To address this issue, Nordic has assembled an increasingly comprehensive edge-AI software ecosystem. At one end of the spectrum lies Neuton, an automated machine-learning framework capable of generating remarkably compact inference models—often less than 5 KB in size—which can execute directly on the Cortex-M33 without requiring hardware acceleration. At the other end lies the Axon tool chain, which compiles TensorFlow Lite models into an optimized representation suitable for execution on the NPU.
The company’s longer-term vision extends beyond model generation. Nordic’s Edge AI Lab, software development tools, device management infrastructure, and nRF Cloud services are intended to support the entire product lifecycle—from model development and deployment to over-the-air updates and long-term fleet management.

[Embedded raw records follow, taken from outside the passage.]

import Summits.QuantumFields.BalabanUV.T4Continuum.E3Cert.ZL2d4C0half.Data
/-! E3 certificate package `ZL2d4C0half` — module `S7` ((4,2,1) block, d = 4, L = 2, type A small-field hypothesis c₀ = ½ ((x_t)₀ ≥ ½ on every link), γ = 923∕1024, M = 2²¹; emitter `bal_e3_lean_emit.py` output for
`block-L2d4-su2-c0half-dyadic.json`, lane `run/shared/lean/ttrl/balaban-calc/e3/lean-draft/tree/zL2d4C0half/S7.lean`; TREE COPY by the substrate cell (seat p3), typer
rulings (μ3)∕(ν2) = FINAL (μ6), journal l.19196 ∕ l.20020, following the E3 PILOT's scripted road (`substrate/p3/E3-PILOT.md` §1): import prefix
substituted and one-line docstrings added BY SCRIPT, no literal touched).  Meaning of the certificate: see `Data.lean` ∕ `Main.lean` of this package
and the checker `E3Cert/E3PolyCertZ*.lean`.  HONEST: certified computation on ONE small block — NOT Prop. (1.8), NOT an input of any NE row today,
NOT infinite volume ∕ mass gap ∕ Clay. -/
set_option maxRecDepth 200000
set_option maxHeartbeats 0
namespace E3Z
/-- E3 certificate `zL2d4C0half` component: `zL2d4C0half_sl56` (lane output, transcribed verbatim; see the module docstring). -/
theorem zL2d4C0half_sl56 : GramCert.mainSlice zL2d4C0half 56 = true := by
  decide +kernel
/-- E3 certificate `zL2d4C0half` component: `zL2d4C0half_sl57` (lane output, transcribed verbatim; see the module docstring). -/
theorem zL2d4C0half_sl57 : GramCert.mainSlice zL2d4C0half 57 = true := by
  decide +kernel
/-- E3 certificate `zL2d4C0half` component: `zL2d4C0half_sl58` (lane output, transcribed verbatim; see the module docstring). -/
theorem zL2d4C0half_sl58 : GramCert.mainSlice zL2d4C0half 58 = true := by
  decide +kernel
/-- E3 certificate `zL2d4C0half` component: `zL2d4C0half_sl59` (lane output, transcribed verbatim; see the module docstring). -/
theorem zL2d4C0half_sl59 : GramCert.mainSlice zL2d4C0half 59 = true := by
  decide +kernel
/-- E3 certificate `zL2d4C0half` component: `zL2d4C0half_sl60` (lane output, transcribed verbatim; see the module docstring). -/
theorem zL2d4C0half_sl60 : GramCert.mainSlice zL2d4C0half 60 = true := by
  decide +kernel
/-- E3 certificate `zL2d4C0half` component: `zL2d4C0half_sl61` (lane output, transcribed verbatim; see the module docstring). -/
theorem zL2d4C0half_sl61 : GramCert.mainSlice zL2d4C0half 61 = true := by
  decide +kernel
/-- E3 certificate `zL2d4C0half` component: `zL2d4C0half_sl62` (lane output, transcribed verbatim; see the module docstring). -/
theorem zL2d4C0half_sl62 : GramCert.mainSlice zL2d4C0half 62 = true := by
  decide +kernel
/-- E3 certificate `zL2d4C0half` component: `zL2d4C0half_sl63` (lane output, transcribed verbatim; see the module docstring). -/
theorem zL2d4C0half_sl63 : GramCert.mainSlice zL2d4C0half 63 = true := by
  decide +kernel
end E3Z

But wait, there’s more! “More?” you say. Yes, “More!” I cry. It seems that Nordic’s ambitions extend beyond wireless SoCs and AI acceleration. The reason I say this is that the company has also established a rapidly growing power-management business centered on power management ICs (PMICs) optimized for battery-powered embedded systems.
While PMICs rarely receive the same attention as processors and AI accelerators, they often determine whether a battery-powered product achieves its target operating life. According to Øyvind and Arjun, Nordic’s relatively recent entry into this market provided an unexpected advantage: the company was able to design modern PMIC architectures without carrying decades of legacy assumptions and design baggage.
The result is a family of power-management devices optimized for the battery technologies, operating modes, and ultra-low-power requirements of today’s connected products. These little scamps (the PMICs, not Øyvind and Arjun) have proven sufficiently attractive that customers are deploying them both alongside Nordic’s wireless SoCs and in designs that have nothing whatsoever to do with Nordic’s connectivity products.
Looking back over my conversation with Øyvind and Arjun, what strikes me most is that Nordic isn’t treating AI as a feature to be bolted onto an existing product line. Instead, the company is approaching the problem from the opposite direction. Start with the realities of battery-powered connected devices. Accept that power is precious, memory is limited, wireless connectivity is essential, and battery life may be measured in years rather than hours. Then build the silicon, software tools, cloud infrastructure, AI acceleration, and even the power-management hardware required to make intelligence practical within those constraints.
Of course, the embedded world is littered with grand visions that never quite made it past the marketing department. But Nordic enters this arena with several advantages: decades of experience in ultra-low-power wireless design, deep expertise in connectivity, a growing software ecosystem, purpose-built AI acceleration, and a healthy appreciation for the fact that even the smartest device is only as good as its battery life.
And now you see why, when you say “Ultra-Low-Power Connected Edge AI,” I instinctively respond (feel free to imagine the rich, resonant tones of a young James Earl Jones), “Nordic Semiconductor!”